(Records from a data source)
▽
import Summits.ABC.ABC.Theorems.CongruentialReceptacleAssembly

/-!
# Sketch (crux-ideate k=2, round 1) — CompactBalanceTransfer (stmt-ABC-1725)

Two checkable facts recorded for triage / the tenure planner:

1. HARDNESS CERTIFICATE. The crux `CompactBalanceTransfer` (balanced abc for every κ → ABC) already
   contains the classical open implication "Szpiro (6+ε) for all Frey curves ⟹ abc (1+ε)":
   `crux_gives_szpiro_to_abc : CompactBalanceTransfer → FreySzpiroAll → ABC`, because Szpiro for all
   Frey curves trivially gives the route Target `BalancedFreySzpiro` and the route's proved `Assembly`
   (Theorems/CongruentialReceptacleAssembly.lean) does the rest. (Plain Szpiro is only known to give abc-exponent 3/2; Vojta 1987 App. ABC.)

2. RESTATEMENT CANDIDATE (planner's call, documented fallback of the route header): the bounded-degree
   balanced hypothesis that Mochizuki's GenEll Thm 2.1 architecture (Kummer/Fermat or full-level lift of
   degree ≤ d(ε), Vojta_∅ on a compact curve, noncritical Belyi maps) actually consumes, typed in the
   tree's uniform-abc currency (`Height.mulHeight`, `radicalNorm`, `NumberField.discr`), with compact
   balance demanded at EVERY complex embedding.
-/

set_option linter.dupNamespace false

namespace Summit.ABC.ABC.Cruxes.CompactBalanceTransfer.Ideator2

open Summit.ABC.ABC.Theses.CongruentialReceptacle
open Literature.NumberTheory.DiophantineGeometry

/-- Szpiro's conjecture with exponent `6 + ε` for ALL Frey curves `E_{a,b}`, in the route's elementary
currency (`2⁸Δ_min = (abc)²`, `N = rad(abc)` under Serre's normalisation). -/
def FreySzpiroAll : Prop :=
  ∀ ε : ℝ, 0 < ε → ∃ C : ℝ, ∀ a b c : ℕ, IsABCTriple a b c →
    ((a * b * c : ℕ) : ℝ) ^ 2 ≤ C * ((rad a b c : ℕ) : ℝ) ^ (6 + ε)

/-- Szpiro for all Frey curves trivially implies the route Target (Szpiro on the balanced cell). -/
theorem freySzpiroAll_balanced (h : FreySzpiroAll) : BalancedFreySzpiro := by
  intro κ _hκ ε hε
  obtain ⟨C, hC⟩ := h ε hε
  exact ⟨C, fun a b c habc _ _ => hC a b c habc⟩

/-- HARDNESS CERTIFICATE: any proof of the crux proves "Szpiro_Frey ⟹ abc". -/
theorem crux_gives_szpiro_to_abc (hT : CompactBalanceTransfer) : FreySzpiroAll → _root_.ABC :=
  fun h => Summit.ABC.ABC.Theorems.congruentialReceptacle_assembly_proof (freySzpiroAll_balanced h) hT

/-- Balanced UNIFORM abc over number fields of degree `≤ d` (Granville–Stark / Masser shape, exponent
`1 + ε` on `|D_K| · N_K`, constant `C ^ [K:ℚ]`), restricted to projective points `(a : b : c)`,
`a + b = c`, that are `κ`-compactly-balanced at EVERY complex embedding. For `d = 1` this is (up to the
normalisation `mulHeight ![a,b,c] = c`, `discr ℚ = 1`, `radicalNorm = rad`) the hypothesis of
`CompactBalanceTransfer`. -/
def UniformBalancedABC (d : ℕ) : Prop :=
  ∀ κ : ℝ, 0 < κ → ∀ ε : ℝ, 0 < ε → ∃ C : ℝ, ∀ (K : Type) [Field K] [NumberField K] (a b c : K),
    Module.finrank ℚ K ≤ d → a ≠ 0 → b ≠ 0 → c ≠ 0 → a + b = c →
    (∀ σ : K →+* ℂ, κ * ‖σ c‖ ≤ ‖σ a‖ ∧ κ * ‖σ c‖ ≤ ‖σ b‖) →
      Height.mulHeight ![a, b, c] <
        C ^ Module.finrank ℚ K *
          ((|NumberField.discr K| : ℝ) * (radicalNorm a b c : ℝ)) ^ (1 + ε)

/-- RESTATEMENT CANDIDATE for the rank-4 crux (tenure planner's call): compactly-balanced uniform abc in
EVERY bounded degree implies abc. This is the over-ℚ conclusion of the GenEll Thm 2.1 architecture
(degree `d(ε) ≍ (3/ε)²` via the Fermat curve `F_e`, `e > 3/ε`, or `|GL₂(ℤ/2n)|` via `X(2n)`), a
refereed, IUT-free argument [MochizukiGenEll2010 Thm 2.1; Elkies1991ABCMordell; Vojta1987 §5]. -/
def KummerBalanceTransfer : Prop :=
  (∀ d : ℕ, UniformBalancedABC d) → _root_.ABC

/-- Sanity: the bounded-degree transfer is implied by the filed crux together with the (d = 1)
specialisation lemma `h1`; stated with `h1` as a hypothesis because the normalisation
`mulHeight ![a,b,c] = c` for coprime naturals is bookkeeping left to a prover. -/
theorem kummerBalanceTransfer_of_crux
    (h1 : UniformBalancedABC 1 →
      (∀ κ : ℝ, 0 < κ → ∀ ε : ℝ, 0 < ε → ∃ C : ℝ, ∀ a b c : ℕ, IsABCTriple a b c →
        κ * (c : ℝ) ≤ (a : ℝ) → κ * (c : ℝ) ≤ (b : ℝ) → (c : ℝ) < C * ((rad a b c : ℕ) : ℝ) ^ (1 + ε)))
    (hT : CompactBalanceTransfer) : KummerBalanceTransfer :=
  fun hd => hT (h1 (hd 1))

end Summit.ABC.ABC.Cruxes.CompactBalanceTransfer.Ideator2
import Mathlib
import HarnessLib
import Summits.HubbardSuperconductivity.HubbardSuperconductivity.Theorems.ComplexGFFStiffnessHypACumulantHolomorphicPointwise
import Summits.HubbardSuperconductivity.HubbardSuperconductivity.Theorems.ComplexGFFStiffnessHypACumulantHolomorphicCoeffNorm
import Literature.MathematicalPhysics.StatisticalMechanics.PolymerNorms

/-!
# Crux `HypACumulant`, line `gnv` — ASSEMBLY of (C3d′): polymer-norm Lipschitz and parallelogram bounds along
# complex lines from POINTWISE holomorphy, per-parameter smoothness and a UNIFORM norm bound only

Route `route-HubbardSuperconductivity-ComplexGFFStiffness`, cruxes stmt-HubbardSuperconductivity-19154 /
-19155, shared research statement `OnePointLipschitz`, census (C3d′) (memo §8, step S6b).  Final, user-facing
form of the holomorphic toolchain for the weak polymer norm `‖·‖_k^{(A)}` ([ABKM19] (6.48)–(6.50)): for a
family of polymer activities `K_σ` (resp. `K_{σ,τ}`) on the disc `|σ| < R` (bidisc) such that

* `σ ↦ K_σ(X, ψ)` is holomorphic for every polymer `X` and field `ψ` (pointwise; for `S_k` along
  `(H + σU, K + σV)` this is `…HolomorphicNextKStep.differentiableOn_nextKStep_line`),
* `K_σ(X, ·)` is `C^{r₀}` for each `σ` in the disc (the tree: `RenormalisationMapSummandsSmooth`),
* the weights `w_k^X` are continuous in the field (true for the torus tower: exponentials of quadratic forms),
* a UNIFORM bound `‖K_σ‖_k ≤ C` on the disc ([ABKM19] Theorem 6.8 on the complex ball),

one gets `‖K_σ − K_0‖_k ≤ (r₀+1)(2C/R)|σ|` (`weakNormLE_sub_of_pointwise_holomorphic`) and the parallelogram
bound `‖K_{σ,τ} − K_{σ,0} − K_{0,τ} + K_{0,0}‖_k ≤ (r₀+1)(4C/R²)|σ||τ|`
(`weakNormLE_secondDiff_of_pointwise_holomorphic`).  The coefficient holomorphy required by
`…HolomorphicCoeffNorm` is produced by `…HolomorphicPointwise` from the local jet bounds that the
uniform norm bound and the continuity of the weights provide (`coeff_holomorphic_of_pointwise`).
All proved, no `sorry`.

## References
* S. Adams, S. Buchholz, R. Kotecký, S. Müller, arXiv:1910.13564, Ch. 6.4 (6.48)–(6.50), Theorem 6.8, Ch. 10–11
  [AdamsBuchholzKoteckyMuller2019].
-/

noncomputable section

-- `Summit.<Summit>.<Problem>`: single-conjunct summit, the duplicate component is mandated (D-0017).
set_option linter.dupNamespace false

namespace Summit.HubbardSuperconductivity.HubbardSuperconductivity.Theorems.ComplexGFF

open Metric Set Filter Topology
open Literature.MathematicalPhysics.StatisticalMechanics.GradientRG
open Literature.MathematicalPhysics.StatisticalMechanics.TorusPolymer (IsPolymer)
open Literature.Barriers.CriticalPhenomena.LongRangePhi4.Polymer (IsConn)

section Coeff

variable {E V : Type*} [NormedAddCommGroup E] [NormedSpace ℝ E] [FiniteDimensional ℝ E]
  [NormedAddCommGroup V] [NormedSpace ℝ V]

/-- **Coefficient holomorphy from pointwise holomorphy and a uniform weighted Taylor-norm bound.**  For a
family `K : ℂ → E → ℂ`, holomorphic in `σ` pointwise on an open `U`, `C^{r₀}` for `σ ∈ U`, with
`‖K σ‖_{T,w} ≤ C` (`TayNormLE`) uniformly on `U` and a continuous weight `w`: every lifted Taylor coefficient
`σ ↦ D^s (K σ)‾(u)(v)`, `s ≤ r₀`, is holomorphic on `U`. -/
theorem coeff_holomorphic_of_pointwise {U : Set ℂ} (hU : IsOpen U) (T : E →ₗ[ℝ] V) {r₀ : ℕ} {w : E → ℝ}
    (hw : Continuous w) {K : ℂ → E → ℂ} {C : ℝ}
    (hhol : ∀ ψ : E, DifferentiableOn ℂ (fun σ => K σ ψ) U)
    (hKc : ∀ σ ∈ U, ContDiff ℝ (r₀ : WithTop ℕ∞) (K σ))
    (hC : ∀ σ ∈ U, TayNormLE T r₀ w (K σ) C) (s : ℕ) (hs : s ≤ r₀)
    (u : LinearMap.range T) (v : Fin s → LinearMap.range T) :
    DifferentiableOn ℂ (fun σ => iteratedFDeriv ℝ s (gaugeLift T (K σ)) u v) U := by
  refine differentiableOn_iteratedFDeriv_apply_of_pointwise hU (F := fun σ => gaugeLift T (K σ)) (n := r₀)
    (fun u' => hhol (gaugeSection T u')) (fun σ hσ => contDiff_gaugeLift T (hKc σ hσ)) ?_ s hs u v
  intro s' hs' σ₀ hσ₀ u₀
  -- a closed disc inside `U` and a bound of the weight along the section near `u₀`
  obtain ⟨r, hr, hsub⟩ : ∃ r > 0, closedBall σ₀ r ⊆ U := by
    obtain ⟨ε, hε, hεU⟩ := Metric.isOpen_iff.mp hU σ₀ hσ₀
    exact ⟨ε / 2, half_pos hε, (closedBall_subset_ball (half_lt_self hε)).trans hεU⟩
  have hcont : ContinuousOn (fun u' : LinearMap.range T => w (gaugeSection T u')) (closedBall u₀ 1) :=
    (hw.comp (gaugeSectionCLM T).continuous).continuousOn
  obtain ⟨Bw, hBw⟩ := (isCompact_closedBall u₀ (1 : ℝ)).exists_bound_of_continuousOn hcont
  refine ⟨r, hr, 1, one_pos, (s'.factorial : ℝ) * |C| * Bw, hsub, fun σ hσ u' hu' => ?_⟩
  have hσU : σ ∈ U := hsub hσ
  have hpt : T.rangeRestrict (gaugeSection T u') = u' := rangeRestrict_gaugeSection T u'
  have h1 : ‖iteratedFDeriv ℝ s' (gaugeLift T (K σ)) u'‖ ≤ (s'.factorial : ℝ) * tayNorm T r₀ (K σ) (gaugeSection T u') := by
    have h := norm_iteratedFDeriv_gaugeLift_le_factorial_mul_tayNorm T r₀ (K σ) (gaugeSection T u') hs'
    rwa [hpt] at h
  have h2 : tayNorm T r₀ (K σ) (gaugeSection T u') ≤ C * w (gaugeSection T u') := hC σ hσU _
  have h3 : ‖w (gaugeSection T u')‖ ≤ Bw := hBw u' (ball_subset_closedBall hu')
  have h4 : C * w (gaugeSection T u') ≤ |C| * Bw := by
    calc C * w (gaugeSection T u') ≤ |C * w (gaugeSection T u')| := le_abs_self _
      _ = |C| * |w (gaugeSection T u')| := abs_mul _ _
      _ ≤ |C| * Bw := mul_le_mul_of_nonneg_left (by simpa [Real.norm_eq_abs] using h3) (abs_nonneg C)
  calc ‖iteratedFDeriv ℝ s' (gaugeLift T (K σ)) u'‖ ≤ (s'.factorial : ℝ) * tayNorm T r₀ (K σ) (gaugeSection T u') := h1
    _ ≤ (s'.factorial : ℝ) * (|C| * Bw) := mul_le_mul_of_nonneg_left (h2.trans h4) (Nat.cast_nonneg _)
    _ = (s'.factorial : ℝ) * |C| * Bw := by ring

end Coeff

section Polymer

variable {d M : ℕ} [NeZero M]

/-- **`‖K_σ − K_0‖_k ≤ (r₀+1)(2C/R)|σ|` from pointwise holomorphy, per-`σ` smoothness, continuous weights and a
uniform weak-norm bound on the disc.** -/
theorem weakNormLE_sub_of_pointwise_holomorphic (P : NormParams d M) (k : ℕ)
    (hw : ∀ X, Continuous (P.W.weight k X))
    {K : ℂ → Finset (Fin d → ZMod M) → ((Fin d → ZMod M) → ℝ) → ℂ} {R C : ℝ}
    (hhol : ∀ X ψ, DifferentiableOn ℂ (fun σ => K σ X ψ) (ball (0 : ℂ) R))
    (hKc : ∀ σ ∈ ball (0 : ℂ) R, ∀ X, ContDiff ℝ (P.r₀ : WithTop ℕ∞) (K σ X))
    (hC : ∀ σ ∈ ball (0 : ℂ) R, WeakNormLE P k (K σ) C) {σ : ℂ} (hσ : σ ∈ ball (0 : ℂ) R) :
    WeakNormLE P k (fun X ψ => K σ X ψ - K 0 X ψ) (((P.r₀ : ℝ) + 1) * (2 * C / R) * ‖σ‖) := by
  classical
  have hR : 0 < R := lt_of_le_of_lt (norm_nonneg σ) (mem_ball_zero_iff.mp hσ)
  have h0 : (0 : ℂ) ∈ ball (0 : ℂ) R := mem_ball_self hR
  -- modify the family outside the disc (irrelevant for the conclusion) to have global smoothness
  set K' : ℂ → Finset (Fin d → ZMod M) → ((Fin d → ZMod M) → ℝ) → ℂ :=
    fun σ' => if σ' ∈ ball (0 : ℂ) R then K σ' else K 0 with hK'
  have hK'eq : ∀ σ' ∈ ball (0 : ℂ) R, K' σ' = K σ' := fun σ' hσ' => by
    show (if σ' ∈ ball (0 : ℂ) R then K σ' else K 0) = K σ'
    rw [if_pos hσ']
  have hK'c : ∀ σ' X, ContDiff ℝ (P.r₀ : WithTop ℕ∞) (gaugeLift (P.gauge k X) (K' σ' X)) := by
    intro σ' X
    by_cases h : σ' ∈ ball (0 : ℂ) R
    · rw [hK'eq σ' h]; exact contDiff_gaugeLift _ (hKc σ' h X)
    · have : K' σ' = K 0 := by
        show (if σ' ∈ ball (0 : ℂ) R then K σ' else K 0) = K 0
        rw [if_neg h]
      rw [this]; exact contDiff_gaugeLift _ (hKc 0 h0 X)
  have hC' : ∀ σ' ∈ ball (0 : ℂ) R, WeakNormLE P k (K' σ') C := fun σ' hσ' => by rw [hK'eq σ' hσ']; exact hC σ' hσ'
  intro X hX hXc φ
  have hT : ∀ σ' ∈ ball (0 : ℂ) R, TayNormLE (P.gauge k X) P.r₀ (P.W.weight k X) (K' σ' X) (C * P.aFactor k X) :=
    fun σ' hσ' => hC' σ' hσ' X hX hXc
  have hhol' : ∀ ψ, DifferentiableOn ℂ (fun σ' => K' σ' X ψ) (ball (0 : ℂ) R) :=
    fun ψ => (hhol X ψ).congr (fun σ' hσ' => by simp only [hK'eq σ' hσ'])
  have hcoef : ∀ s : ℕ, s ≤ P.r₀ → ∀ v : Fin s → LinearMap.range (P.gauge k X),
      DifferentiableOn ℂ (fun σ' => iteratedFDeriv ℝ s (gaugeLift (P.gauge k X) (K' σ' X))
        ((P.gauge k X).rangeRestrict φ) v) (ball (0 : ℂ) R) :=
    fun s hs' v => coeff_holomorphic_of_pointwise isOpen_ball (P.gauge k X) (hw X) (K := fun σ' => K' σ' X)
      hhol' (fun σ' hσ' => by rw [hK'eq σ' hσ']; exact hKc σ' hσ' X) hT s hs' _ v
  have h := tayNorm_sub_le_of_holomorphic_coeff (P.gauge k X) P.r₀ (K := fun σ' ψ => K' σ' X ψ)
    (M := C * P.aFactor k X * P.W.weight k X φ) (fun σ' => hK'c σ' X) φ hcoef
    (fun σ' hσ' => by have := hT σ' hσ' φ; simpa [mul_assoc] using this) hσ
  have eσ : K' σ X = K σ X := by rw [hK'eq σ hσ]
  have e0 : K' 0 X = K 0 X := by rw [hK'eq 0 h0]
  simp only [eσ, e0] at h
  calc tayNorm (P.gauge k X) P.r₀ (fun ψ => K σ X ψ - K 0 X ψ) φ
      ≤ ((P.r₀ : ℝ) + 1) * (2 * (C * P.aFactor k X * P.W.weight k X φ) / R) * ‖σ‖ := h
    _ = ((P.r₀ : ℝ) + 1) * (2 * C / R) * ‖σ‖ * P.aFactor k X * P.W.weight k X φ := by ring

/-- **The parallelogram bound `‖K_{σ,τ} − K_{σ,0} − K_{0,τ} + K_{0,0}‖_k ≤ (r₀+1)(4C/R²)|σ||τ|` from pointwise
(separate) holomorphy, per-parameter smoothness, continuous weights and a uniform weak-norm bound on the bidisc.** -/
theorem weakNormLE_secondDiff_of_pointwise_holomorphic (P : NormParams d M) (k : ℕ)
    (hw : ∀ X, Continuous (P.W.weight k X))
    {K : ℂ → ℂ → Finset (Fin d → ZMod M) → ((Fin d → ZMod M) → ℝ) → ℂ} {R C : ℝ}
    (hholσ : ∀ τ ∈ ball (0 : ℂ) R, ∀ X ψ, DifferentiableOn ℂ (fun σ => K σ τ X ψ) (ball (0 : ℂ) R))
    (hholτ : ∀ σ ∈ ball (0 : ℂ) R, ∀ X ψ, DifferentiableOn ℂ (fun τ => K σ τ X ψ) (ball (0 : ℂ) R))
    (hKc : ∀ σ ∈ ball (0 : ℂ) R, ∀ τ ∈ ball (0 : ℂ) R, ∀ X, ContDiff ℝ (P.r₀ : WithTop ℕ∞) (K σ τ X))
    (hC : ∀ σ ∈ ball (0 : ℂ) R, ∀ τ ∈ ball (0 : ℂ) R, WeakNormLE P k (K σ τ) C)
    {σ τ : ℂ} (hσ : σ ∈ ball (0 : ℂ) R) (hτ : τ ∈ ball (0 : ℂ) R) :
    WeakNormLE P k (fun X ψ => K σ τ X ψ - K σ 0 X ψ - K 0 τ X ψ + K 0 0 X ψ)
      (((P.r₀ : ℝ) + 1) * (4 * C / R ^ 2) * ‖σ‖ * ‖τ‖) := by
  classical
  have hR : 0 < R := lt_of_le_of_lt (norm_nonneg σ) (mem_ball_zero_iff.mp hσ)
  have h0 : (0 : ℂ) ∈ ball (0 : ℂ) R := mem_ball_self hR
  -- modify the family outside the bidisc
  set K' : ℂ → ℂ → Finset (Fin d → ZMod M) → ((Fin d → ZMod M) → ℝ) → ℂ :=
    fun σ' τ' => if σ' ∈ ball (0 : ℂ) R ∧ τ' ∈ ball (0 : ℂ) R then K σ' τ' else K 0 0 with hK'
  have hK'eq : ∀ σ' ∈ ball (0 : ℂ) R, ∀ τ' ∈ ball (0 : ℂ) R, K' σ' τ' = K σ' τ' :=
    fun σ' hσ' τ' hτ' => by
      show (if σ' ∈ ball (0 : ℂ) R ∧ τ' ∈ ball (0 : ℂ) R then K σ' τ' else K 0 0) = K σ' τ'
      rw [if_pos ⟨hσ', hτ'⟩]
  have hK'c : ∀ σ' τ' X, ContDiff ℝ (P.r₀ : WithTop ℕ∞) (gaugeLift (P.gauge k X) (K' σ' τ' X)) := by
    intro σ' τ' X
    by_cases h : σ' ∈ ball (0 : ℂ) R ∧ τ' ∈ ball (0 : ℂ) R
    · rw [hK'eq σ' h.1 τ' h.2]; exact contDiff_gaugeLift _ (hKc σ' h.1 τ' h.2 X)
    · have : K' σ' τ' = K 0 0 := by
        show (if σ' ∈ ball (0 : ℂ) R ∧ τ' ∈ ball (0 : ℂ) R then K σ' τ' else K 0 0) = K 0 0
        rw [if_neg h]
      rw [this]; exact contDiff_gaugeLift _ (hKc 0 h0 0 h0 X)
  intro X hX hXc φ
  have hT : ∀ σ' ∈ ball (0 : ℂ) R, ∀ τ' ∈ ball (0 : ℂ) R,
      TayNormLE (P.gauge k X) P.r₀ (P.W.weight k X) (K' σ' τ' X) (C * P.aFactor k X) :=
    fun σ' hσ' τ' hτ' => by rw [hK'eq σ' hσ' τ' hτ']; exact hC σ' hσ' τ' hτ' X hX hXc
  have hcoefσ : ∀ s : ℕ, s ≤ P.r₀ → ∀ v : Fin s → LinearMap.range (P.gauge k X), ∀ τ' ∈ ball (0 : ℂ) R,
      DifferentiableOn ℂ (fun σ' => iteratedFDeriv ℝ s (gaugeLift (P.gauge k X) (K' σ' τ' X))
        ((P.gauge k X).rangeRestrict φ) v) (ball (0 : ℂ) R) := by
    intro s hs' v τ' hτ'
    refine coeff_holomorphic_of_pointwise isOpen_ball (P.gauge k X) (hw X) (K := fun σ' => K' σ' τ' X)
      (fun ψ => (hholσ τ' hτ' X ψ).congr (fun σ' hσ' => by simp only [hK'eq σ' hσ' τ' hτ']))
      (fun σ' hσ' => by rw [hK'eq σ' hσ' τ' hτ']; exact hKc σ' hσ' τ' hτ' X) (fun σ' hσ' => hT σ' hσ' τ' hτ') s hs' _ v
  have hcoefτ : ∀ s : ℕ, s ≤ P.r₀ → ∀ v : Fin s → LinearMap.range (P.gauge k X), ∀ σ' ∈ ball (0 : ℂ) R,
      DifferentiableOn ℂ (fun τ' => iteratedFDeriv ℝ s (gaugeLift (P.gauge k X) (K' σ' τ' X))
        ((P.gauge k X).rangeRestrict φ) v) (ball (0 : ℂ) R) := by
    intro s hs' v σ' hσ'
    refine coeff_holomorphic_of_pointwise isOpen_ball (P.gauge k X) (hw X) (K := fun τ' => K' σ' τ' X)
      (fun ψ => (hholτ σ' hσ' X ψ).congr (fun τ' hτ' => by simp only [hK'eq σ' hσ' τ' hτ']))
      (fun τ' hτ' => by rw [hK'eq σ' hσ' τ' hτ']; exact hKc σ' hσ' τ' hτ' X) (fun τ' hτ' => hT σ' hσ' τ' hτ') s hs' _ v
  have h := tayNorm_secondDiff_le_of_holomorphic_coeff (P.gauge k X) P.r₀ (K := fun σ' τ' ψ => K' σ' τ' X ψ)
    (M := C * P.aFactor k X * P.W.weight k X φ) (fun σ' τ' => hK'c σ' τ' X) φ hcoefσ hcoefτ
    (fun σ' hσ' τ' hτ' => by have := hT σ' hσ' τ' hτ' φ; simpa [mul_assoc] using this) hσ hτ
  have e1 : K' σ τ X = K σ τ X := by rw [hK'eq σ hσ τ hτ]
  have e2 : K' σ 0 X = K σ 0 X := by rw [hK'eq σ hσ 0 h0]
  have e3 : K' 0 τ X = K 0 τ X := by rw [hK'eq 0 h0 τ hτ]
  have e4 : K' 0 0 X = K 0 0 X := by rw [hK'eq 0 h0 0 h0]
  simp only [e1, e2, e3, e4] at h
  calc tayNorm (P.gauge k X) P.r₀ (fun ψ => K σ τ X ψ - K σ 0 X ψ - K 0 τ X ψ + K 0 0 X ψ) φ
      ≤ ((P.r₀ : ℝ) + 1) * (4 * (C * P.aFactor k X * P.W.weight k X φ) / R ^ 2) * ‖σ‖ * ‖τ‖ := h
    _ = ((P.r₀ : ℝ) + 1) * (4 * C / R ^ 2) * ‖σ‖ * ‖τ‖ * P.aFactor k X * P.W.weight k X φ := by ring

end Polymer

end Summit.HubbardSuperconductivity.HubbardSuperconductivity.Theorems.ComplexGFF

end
△
__WHAT TO PRODUCE__
Print the first line of the records above and each line after it, exactly, through the line with "Two checkable facts".

__REPLY__
import Summits.ABC.ABC.Theorems.CongruentialReceptacleAssembly

/-!
# Sketch (crux-ideate k=2, round 1) — CompactBalanceTransfer (stmt-ABC-1725)

Two checkable facts recorded for triage / the tenure planner:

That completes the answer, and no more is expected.